**** Records supplied

import Summits.AtomisticToContinuum.Crystallization.Theses.BraggSlacknessRigidity
import Summits.AtomisticToContinuum.Crystallization.Theorems.ThreeConeCertificateExactCertificateFieldNear

/-!
# Crux `StrictCertificate` (stmt-AtomisticToContinuum-13167, route `BraggSlacknessRigidity`):
# necessary conditions on a witness, IV — EINSTEIN DOMINATION of the Bochner kernel

Support file for the line `registered` (lead c4); nothing here closes the item.  Let
`⟨P, ρ, c, g, U, f⟩` be a witness of the crux — more generally any three-cone split
`IsSplit ρ c g U f` of `V = V_LJ` attaining a periodic configuration `P` (`c + f 0/2 ≤ −e_V(P)`),
so everything below is also a necessary condition for the sibling crux `ExactCertificate` (11959).
Fix a site `p₀ ∈ P` and a probe `w ∉ P` (think `w = p₀ + u`: the site DISPLACED by `u`).  Then

* `f_dist_probe_eq` / `f_zero_eq_neg_tsum` — by THE INVISIBILITY THEOREM
  (`Field.invisible_of_isSplit`: `Σ_{y ∈ P} f(dist w y) = 0` at every `w ∈ ℝ³`) read at the probe
  `w` and at the site `p₀`:  `f(dist w p₀) = −Σ'_{y ≠ p₀} f(dist w y)` and
  `f 0 = −Σ'_{y ≠ p₀} f(dist p₀ y)`;
* termwise `f = V − g − U ≤ V − g` at the (positive) distances from the probe, and `f = V − g`
  EXACTLY at the distances from the site (complementary slackness `U = 0` on `D_P`,
  `Slackness.U_site_eq_zero`);
* hence **EINSTEIN DOMINATION** (`f_zero_sub_f_le_cavity`):
  `f 0 − f(dist w p₀) ≤ Σ'_{y ∈ P, y ≠ p₀} [(V − g)(dist w y) − (V − g)(dist p₀ y)]`
  — the drop of the Bochner kernel below its maximum `f 0` over the displacement `p₀ ↦ w` is paid by
  the CAVITY EXCESS of the remainder `V − g`: the change of the `(V − g)`-energy of the crystal when
  the single particle at `p₀` is moved to `w`, all others fixed (an Einstein-oscillator energy).
  Both cavity families are absolutely summable (`summable_cavity_probe`, `summable_cavity_site`).
* `einstein_of_clauses` — the same with the crux's conjuncts 2–7 verbatim as hypotheses.

Why it matters (README for the disprover).  With the single-site stability of the finite-range cone
(`ΔE_g(u) ≥ 0`, next file) the `g`-terms drop out and `0 ≤ f 0 − f ‖u‖ ≤ ΔE_V(u) = O(‖u‖²)`: the
kernel of every exact certificate is `C^{1,1}`-flat at the origin, its Fourier transform has a FINITE
SECOND MOMENT bounded by the Einstein trace `Σ ΔṼ` of the template, `F = f∘‖·‖ ∈ C²(ℝ³)`, and the
contact `f ≤ V` is tangential at every shell — regularity that any non-interpolation (W1) argument
may now assume.  All `[folklore]` (Cohn–Kumar-type complementary slackness, read at a displaced site).
-/

noncomputable section

namespace Summit.AtomisticToContinuum.Crystallization.Theorems.BraggSlacknessRigidityStrictCertificate

open Literature.MathematicalPhysics.StatisticalMechanics
open Summit.AtomisticToContinuum.Crystallization.Theorems.ExactCertificateNegative (IsSplit)
open Summit.AtomisticToContinuum.Crystallization.Theorems.ChargedEnergyGapNegative (E3)
open Summit.AtomisticToContinuum.Crystallization.Theorems.ThreeConeCertificateExactCertificate.Slackness
  (U_site_eq_zero summable_of_finRange summable_f_site)
open Summit.AtomisticToContinuum.Crystallization.Theorems.ThreeConeCertificateExactCertificate.Field
  (invisible_of_isSplit siteSum_eq_neg_f_zero_of_isSplit)
open scoped BigOperators

/-! ## Summability of the cavity families -/

/-- The points of `P` other than the site `p₀` embed into the points of `P` other than a probe
`w ∉ P`. [folklore] -/
theorem injective_siteToProbe (P : PeriodicConfiguration 3) {p₀ w : E3} (hw : w ∉ P.points) :
    Function.Injective fun q : {q : E3 // q ∈ P.points ∧ q ≠ p₀} =>
      (⟨q.1, q.2.1, fun h => hw (h ▸ q.2.1)⟩ : {q : E3 // q ∈ P.points ∧ q ≠ w}) := by
  intro q q' h
  have h1 := congrArg Subtype.val h
  exact Subtype.ext h1

/-- **The Lennard-Jones field of the cavity `P ∖ {p₀}` is absolutely summable at every probe
`w ∉ P`.** [folklore] -/
theorem summable_lennardJones_probe (P : PeriodicConfiguration 3) {p₀ w : E3} (hw : w ∉ P.points) :
    Summable fun q : {q : E3 // q ∈ P.points ∧ q ≠ p₀} => lennardJones (dist w q.1) := by
  have hi := injective_siteToProbe P (p₀ := p₀) hw
  have h2 := (P.summable_lennardJones_dist_three w).comp_injective hi
  exact h2

/-- A finite-range site function of the cavity is summable at every probe `w ∉ P`. [folklore] -/
theorem summable_finRange_probe (P : PeriodicConfiguration 3) {W : ℝ → ℝ} {ρ : ℝ}
    (hW : ∀ r, ρ ≤ r → W r = 0) {p₀ w : E3} (hw : w ∉ P.points) :
    Summable fun q : {q : E3 // q ∈ P.points ∧ q ≠ p₀} => W (dist w q.1) := by
  have hi := injective_siteToProbe P (p₀ := p₀) hw
  have h2 := (summable_of_finRange P hW w).comp_injective hi
  exact h2

/-- **The `(V − g)`-field of the cavity is summable at the probe.** [folklore] -/
theorem summable_cavity_probe (P : PeriodicConfiguration 3) {ρ c : ℝ} {g U f : ℝ → ℝ}
    (h : IsSplit ρ c g U f) {p₀ w : E3} (hw : w ∉ P.points) :
    Summable fun q : {q : E3 // q ∈ P.points ∧ q ≠ p₀} =>
      lennardJones (dist w q.1) - g (dist w q.1) :=
  (summable_lennardJones_probe P hw).sub (summable_finRange_probe P h.g_zero hw)

/-- **The `(V − g)`-site sum of the cavity at its own site is summable.** [folklore] -/
theorem summable_cavity_site (P : PeriodicConfiguration 3) {ρ c : ℝ} {g U f : ℝ → ℝ}
    (h : IsSplit ρ c g U f) (p₀ : E3) :
    Summable fun q : {q : E3 // q ∈ P.points ∧ q ≠ p₀} =>
      lennardJones (dist p₀ q.1) - g (dist p₀ q.1) :=
  (P.summable_lennardJones_dist_three p₀).sub (summable_of_finRange P h.g_zero p₀)

/-! ## Invisibility read at the probe and at the site -/

/-- **Invisibility at the probe, with the site term split off**: for a witness, `p₀ ∈ P` and a probe
`w ∉ P`, the `f`-field of the cavity `P ∖ {p₀}` at `w` is summable and
`f(dist w p₀) + Σ'_{y ∈ P, y ≠ p₀} f(dist w y) = 0`. [folklore] -/
theorem f_dist_probe_add_tsum_eq_zero {P : PeriodicConfiguration 3} {ρ c : ℝ} {g U f : ℝ → ℝ}
    (h : IsSplit ρ c g U f) (hv : c + f 0 / 2 ≤ -(P.energyPerParticle lennardJones))
    {p₀ w : E3} (hp₀ : p₀ ∈ P.points) :
    (Summable fun q : {q : E3 // q ∈ P.points ∧ q ≠ p₀} => f (dist w q.1)) ∧
    f (dist w p₀) + ∑' q : {q : E3 // q ∈ P.points ∧ q ≠ p₀}, f (dist w q.1) = 0 := by
  have hinv := invisible_of_isSplit h hv w
  set s : Finset P.points := {⟨p₀, hp₀⟩} with hs
  have hsplit := hinv.summable.sum_add_tsum_subtype_compl s
  rw [hinv.tsum_eq, hs, Finset.sum_singleton] at hsplit
  -- summability over the cavity: a sub-family of the field
  have hi : Function.Injective fun q : {q : E3 // q ∈ P.points ∧ q ≠ p₀} =>
      (⟨q.1, q.2.1⟩ : P.points) := by
    intro q q' hqq'
    have h1 := congrArg Subtype.val hqq'
    exact Subtype.ext h1
  have hsum0 := hinv.summable.comp_injective hi
  have hsum : Summable fun q : {q : E3 // q ∈ P.points ∧ q ≠ p₀} => f (dist w q.1) := hsum0
  refine ⟨hsum, ?_⟩
  -- the cavity and the complement of the site in `P.points`
  let e : {y : P.points // y ∉ ({⟨p₀, hp₀⟩} : Finset P.points)} ≃
      {q : E3 // q ∈ P.points ∧ q ≠ p₀} :=
    { toFun := fun y => ⟨(y.1 : E3), y.1.2, fun heq =>
          y.2 (Finset.mem_singleton.2 (Subtype.ext heq))⟩
      invFun := fun q => ⟨⟨q.1, q.2.1⟩, fun hmem =>
          q.2.2 (congrArg Subtype.val (Finset.mem_singleton.1 hmem))⟩
      left_inv := fun y => rfl
      right_inv := fun q => rfl }
  have heq : ∑' q : {q : E3 // q ∈ P.points ∧ q ≠ p₀}, f (dist w q.1) =
      ∑' y : {y : P.points // y ∉ ({⟨p₀, hp₀⟩} : Finset P.points)}, f (dist w ((y.1 : P.points) : E3)) := by
    rw [← e.tsum_eq]
    exact tsum_congr fun y => rfl
  rw [heq]
  exact hsplit

/-- **Invisibility at the site**: `Σ'_{y ∈ P, y ≠ p₀} f(dist p₀ y) = −f 0` (every site of the witness
crystal is individually `f`-neutral, `Field.siteSum_eq_neg_f_zero_of_isSplit`). [folklore] -/
theorem tsum_f_site_eq_neg_f_zero {P : PeriodicConfiguration 3} {ρ c : ℝ} {g U f : ℝ → ℝ}
    (h : IsSplit ρ c g U f) (hv : c + f 0 / 2 ≤ -(P.energyPerParticle lennardJones))
    {p₀ : E3} (hp₀ : p₀ ∈ P.points) :
    ∑' q : {q : E3 // q ∈ P.points ∧ q ≠ p₀}, f (dist p₀ q.1) = -f 0 :=
  siteSum_eq_neg_f_zero_of_isSplit h hv hp₀

/-! ## Termwise comparison with the remainder `V − g` -/

/-- At a positive distance, `f ≤ V − g` (the slack `U` is non-negative). [folklore] -/
theorem f_le_lennardJones_sub_g {ρ c : ℝ} {g U f : ℝ → ℝ} (h : IsSplit ρ c g U f) {r : ℝ}
    (hr : 0 < r) : f r ≤ lennardJones r - g r := by
  have h1 := h.split r hr
  have h2 := h.U_nonneg r hr
  linarith

/-- At the distances of the witness crystal, `f = V − g` exactly (`U = 0` on `D_P`). [folklore] -/
theorem f_site_eq {P : PeriodicConfiguration 3} {ρ c : ℝ} {g U f : ℝ → ℝ}
    (h : IsSplit ρ c g U f) (hv : c + f 0 / 2 ≤ -(P.energyPerParticle lennardJones))
    {p₀ : E3} (hp₀ : p₀ ∈ P.points) (q : {q : E3 // q ∈ P.points ∧ q ≠ p₀}) :
    f (dist p₀ q.1) = lennardJones (dist p₀ q.1) - g (dist p₀ q.1) := by
  have hd : 0 < dist p₀ q.1 := dist_pos.2 fun heq => q.2.2 heq.symm
  have h1 := h.split _ hd
  have h2 := U_site_eq_zero h hv hp₀ q
  linarith

/-! ## Einstein domination -/

/-- **Lower bound at the probe**: `−Σ'_{y ≠ p₀} (V − g)(dist w y) ≤ f(dist w p₀)`. [folklore] -/
theorem neg_tsum_cavity_le_f_dist {P : PeriodicConfiguration 3} {ρ c : ℝ} {g U f : ℝ → ℝ}
    (h : IsSplit ρ c g U f) (hv : c + f 0 / 2 ≤ -(P.energyPerParticle lennardJones))
    {p₀ w : E3} (hp₀ : p₀ ∈ P.points) (hw : w ∉ P.points) :
    -(∑' q : {q : E3 // q ∈ P.points ∧ q ≠ p₀}, (lennardJones (dist w q.1) - g (dist w q.1))) ≤
      f (dist w p₀) := by
  obtain ⟨hsum, hzero⟩ := f_dist_probe_add_tsum_eq_zero h hv hp₀ (w := w)
  have hle : ∑' q : {q : E3 // q ∈ P.points ∧ q ≠ p₀}, f (dist w q.1) ≤
      ∑' q : {q : E3 // q ∈ P.points ∧ q ≠ p₀}, (lennardJones (dist w q.1) - g (dist w q.1)) :=
    hsum.tsum_le_tsum (fun q => f_le_lennardJones_sub_g h
      (dist_pos.2 fun heq => hw (heq ▸ q.2.1))) (summable_cavity_probe P h hw)
  linarith

/-- **The value at the origin is the cavity energy of the site**:
`f 0 = −Σ'_{y ≠ p₀} (V − g)(dist p₀ y)`. [folklore] -/
theorem f_zero_eq_neg_tsum_cavity {P : PeriodicConfiguration 3} {ρ c : ℝ} {g U f : ℝ → ℝ}
    (h : IsSplit ρ c g U f) (hv : c + f 0 / 2 ≤ -(P.energyPerParticle lennardJones))
    {p₀ : E3} (hp₀ : p₀ ∈ P.points) :
    f 0 = -(∑' q : {q : E3 // q ∈ P.points ∧ q ≠ p₀},
      (lennardJones (dist p₀ q.1) - g (dist p₀ q.1))) := by
  rw [← tsum_congr fun q => f_site_eq h hv hp₀ q, tsum_f_site_eq_neg_f_zero h hv hp₀, neg_neg]

/-- **EINSTEIN DOMINATION.**  For a witness `⟨P, ρ, c, g, U, f⟩` (any three-cone split attaining the
periodic configuration `P`), a site `p₀ ∈ P` and a probe `w ∉ P`:
`f 0 − f(dist w p₀) ≤ Σ'_{y ∈ P, y ≠ p₀} [(V − g)(dist w y) − (V − g)(dist p₀ y)]` — the cavity
excess of the remainder `V − g` under the single-particle move `p₀ ↦ w`. [folklore] -/
theorem f_zero_sub_f_le_cavity {P : PeriodicConfiguration 3} {ρ c : ℝ} {g U f : ℝ → ℝ}
    (h : IsSplit ρ c g U f) (hv : c + f 0 / 2 ≤ -(P.energyPerParticle lennardJones))
    {p₀ w : E3} (hp₀ : p₀ ∈ P.points) (hw : w ∉ P.points) :
    f 0 - f (dist w p₀) ≤ ∑' q : {q : E3 // q ∈ P.points ∧ q ≠ p₀},
      ((lennardJones (dist w q.1) - g (dist w q.1)) -
        (lennardJones (dist p₀ q.1) - g (dist p₀ q.1))) := by
  rw [(summable_cavity_probe P h hw).tsum_sub (summable_cavity_site P h p₀),
    f_zero_eq_neg_tsum_cavity h hv hp₀]
  have := neg_tsum_cavity_le_f_dist h hv hp₀ hw
  linarith

/-- **EINSTEIN DOMINATION, split form**: the same bound as "pure Lennard-Jones cavity excess minus the
`g`-cavity excess", each of the four site families being summable. [folklore] -/
theorem f_zero_sub_f_le_cavity_split {P : PeriodicConfiguration 3} {ρ c : ℝ} {g U f : ℝ → ℝ}
    (h : IsSplit ρ c g U f) (hv : c + f 0 / 2 ≤ -(P.energyPerParticle lennardJones))
    {p₀ w : E3} (hp₀ : p₀ ∈ P.points) (hw : w ∉ P.points) :
    f 0 - f (dist w p₀) ≤
      (∑' q : {q : E3 // q ∈ P.points ∧ q ≠ p₀}, (lennardJones (dist w q.1) - lennardJones (dist p₀ q.1)))
      - ∑' q : {q : E3 // q ∈ P.points ∧ q ≠ p₀}, (g (dist w q.1) - g (dist p₀ q.1)) := by
  have hV := (summable_lennardJones_probe P (p₀ := p₀) hw).sub (P.summable_lennardJones_dist_three p₀)
  have hg := (summable_finRange_probe P h.g_zero (p₀ := p₀) hw).sub (summable_of_finRange P h.g_zero p₀)
  rw [← hV.tsum_sub hg]
  refine (f_zero_sub_f_le_cavity h hv hp₀ hw).trans_eq (tsum_congr fun q => by ring)

/-- **Registered-style restatement `einstein_of_clauses`** (crux conjuncts 2–7 verbatim as hypotheses):
Einstein domination holds for every witness of `StrictCertificate` (indeed of `ExactCertificate`).
[folklore] -/
theorem einstein_of_clauses : ∀ (P : Literature.MathematicalPhysics.StatisticalMechanics.PeriodicConfiguration 3) (ρ c : ℝ) (g U f : ℝ → ℝ), (∀ r : ℝ, 0 < r → Literature.MathematicalPhysics.StatisticalMechanics.lennardJones r = g r + U r + f r) → (∀ r : ℝ, 0 < r → 0 ≤ U r) → (∀ r : ℝ, ρ ≤ r → g r = 0) → (∀ (n : ℕ) (y : Fin n → EuclideanSpace ℝ (Fin 3)) (w : Fin n → ℝ), 0 ≤ ∑ i, ∑ j, w i * w j * f (dist (y i) (y j))) → (∀ (N : ℕ) (x : Fin N → EuclideanSpace ℝ (Fin 3)), Function.Injective x → -(c * (N : ℝ)) ≤ Literature.MathematicalPhysics.StatisticalMechanics.interactionEnergy g x) → c + f 0 / 2 = -(P.energyPerParticle Literature.MathematicalPhysics.StatisticalMechanics.lennardJones) → ∀ p₀ ∈ P.points, ∀ w ∉ P.points, f 0 - f (dist w p₀) ≤ ∑' q : {q : EuclideanSpace ℝ (Fin 3) // q ∈ P.points ∧ q ≠ p₀}, ((Literature.MathematicalPhysics.StatisticalMechanics.lennardJones (dist w q.1) - g (dist w q.1)) - (Literature.MathematicalPhysics.StatisticalMechanics.lennardJones (dist p₀ q.1) - g (dist p₀ q.1))) :=
  fun _P _ρ _c _g _U _f h1 h2 h3 h4 h5 h6 _p₀ hp₀ _w hw =>
    f_zero_sub_f_le_cavity ⟨h1, h2, h3, h4, h5⟩ h6.le hp₀ hw

end Summit.AtomisticToContinuum.Crystallization.Theorems.BraggSlacknessRigidityStrictCertificate

end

********

Exercise directions - All that is required is the number of lines in the data above that contain the word "same".

Task solution - 2